The first securitization transactions in Israel took place a few years ago, mostly in the mortgage sector. The first part of this paper will focus on the securitization of mortgages and will also explain the problems characteristic of such transactions. The second part of this paper describes the standard structure of securitization transactions in Israel, analyzes them from a legal perspective, and addresses additional questions, such as registration and notice to borrowers. The third part of this paper deals with an issue of great practical significance: the need to register the SPV as a mortgagee in order to perfect the mortgage.
Securitization is seen in Israel in two other areas. First, automobile leasing companies and local governments have recently started securitizing their accounts receivables. Leasing companies lease various assets, mainly cars, in consideration of monthly payments by the lessees, for an average period of three to five years. Several leasing companies started to securitize this indebtedness. This securitization takes place through an SPV. The SPV creates a buffer between the leasing company and the investors. The competition in the leasing industry in Israel is fierce, and a leasing company might face financing problems if it is unable to lease all of its fleet. These problems do not affect the SPV, which is not exposed to the company’s general business operations; the SPV only acquires the rights that the leasing company has against existing customers. At the end of 2004, a small leasing company collapsed after the controlling shareholder embezzled the money he had received from lessees, which the leasing company was supposed to hold in trust for the SPV. This affair exposed the need for appropriate monitoring and slowed down the securitization process in the leasing industry. The investors, however, did not suffer any materially adverse effect and continued to receive the leasing fees paid by lessees thereafter.

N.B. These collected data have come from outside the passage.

import Summits.AtomisticToContinuum.HydrodynamicLimit.Theorems.CollisionIsometryCLTAdaptedWeightCLTTLPastDampingDecomposition
import Summits.AtomisticToContinuum.HydrodynamicLimit.Theorems.CollisionIsometryCLTAdaptedWeightCLTTLPastDampingKernel
import Summits.AtomisticToContinuum.HydrodynamicLimit.Theorems.CollisionIsometryCLTAdaptedWeightCLTTLReductionMeasurable
import Summits.AtomisticToContinuum.HydrodynamicLimit.Theorems.CollisionIsometryCLTAdaptedWeightCLTTLReductionFlow
import Summits.AtomisticToContinuum.HydrodynamicLimit.Theorems.CollisionIsometryCLTAdaptedWeightCLTTLColumnDepolarisationRate
import Summits.AtomisticToContinuum.HydrodynamicLimit.Theorems.CollisionIsometryCLTAdaptedWeightCLTTLStubFlowDictionary
import Literature.MathematicalPhysics.KineticTheory.HardSphereEulerProofs
import Literature.MathematicalPhysics.KineticTheory.HardSphereTwoTimePressure

/-!
# Stub `stub_pastDamping` of the line `contact-source-duhamel` — helper file: the LINE WINDOWS ALONG
THE FLOW, measurably and on a horizon (crux `CollisionIsometryCLT.AdaptedWeightCLT`,
stmt-AtomisticToContinuum-14868, `--supports`)

Measure-theoretic bookkeeping for the per-horizon inputs of the PAST estimate:

* the COLUMN-DEPOLARISATION WINDOW FUNCTIONAL `cdWin = cd2 + cd3x` of the window ending at `s`
  (`0 ≤ cdWin ≤ 84`) is measurable in the window start (`measurable_cdSum`: countably many values of the
  number of fold steps, each a polynomial in the transported tensors, `Reduction.measurable_tTransport`),
  jointly measurable in `(s, z)` after modification of the flow off the good set (`cdWinMod`,
  `measurable_cdWinMod`, `BoltzmannGreenKuboOrthMomentum.measurable_flowMod`), and equal to the
  integrand of `CDAlongAt` at horizon `s` once `Δℓ_N ≤ s` (`cdWinMod_eq_of_le`);
* DOMINATED CONVERGENCE IN THE HORIZON: `CDAlongAt` (a statement for every fixed horizon) gives
  `∫₀ᵗ E_N[cdWin(s)] ds → 0` (`tendsto_lintegral_cdWinMod`), the expectation being measurable in `s`
  and bounded by `84`;
* the EXPONENTIAL MOMENT along a good orbit is measurable and bounded in time, the integrand of
  `TailsOn` is `expMoment` (`tails_integral_eq`), the energy is bounded by its time average
  (`sum_sq_le_of_tails`), and the window starts cost at most twice the horizon integral
  (`integral_expMoment_winStart_le`);
* the FEW-STEPS input in real form (`integral_steps_le_of_fewSteps`).
-/

namespace Summit.AtomisticToContinuum.HydrodynamicLimit.Theorems.ContactSourceDuhamel.TimeLocal
namespace PastDamping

The second sector in which securitization transactions have become popular in Israel is local government. The local government initiates development programs and then requires financing that exceeds the income it generates from both taxes and the contribution of the central government. Until recently, the exclusive source of financing used in these cases was loans from commercial banks. A few years ago, many local governments encountered financial difficulties, causing the banks to increase their interest rates. Consequently, the local governments started to raise money on the capital market. A strong local government can issue municipal bonds without collateral. Several local governments have recently securitized their income from the municipal tax revenue expected over the next few years, or on the future income from real estate, such as parking lots. Once local governments discovered this alternative method of financing, the banks reduced their interest rates almost immediately.1
As noted, securitization only started in Israel a few years ago. The relevant legislation is scarce, and most problems that emerge in this field must therefore be resolved through the general body of law. The most important law in this context is the 1969 Transfer of Obligations Law. There is still no case law addressing securitization, except for one case relating to the securitization of rights against lessees of automobiles.2 The securitization transactions that took place in Israel in the last few years were not as complex as those implemented in other countries. The Tel Aviv Stock Exchange has yet to issue debentures or shares of SPVs. When SPVs were being created, the players did not raise money from the general public through the stock exchange, but rather from institutional investors through private channels. It seems, however, that the first public issuance in the mortgage sector is forthcoming.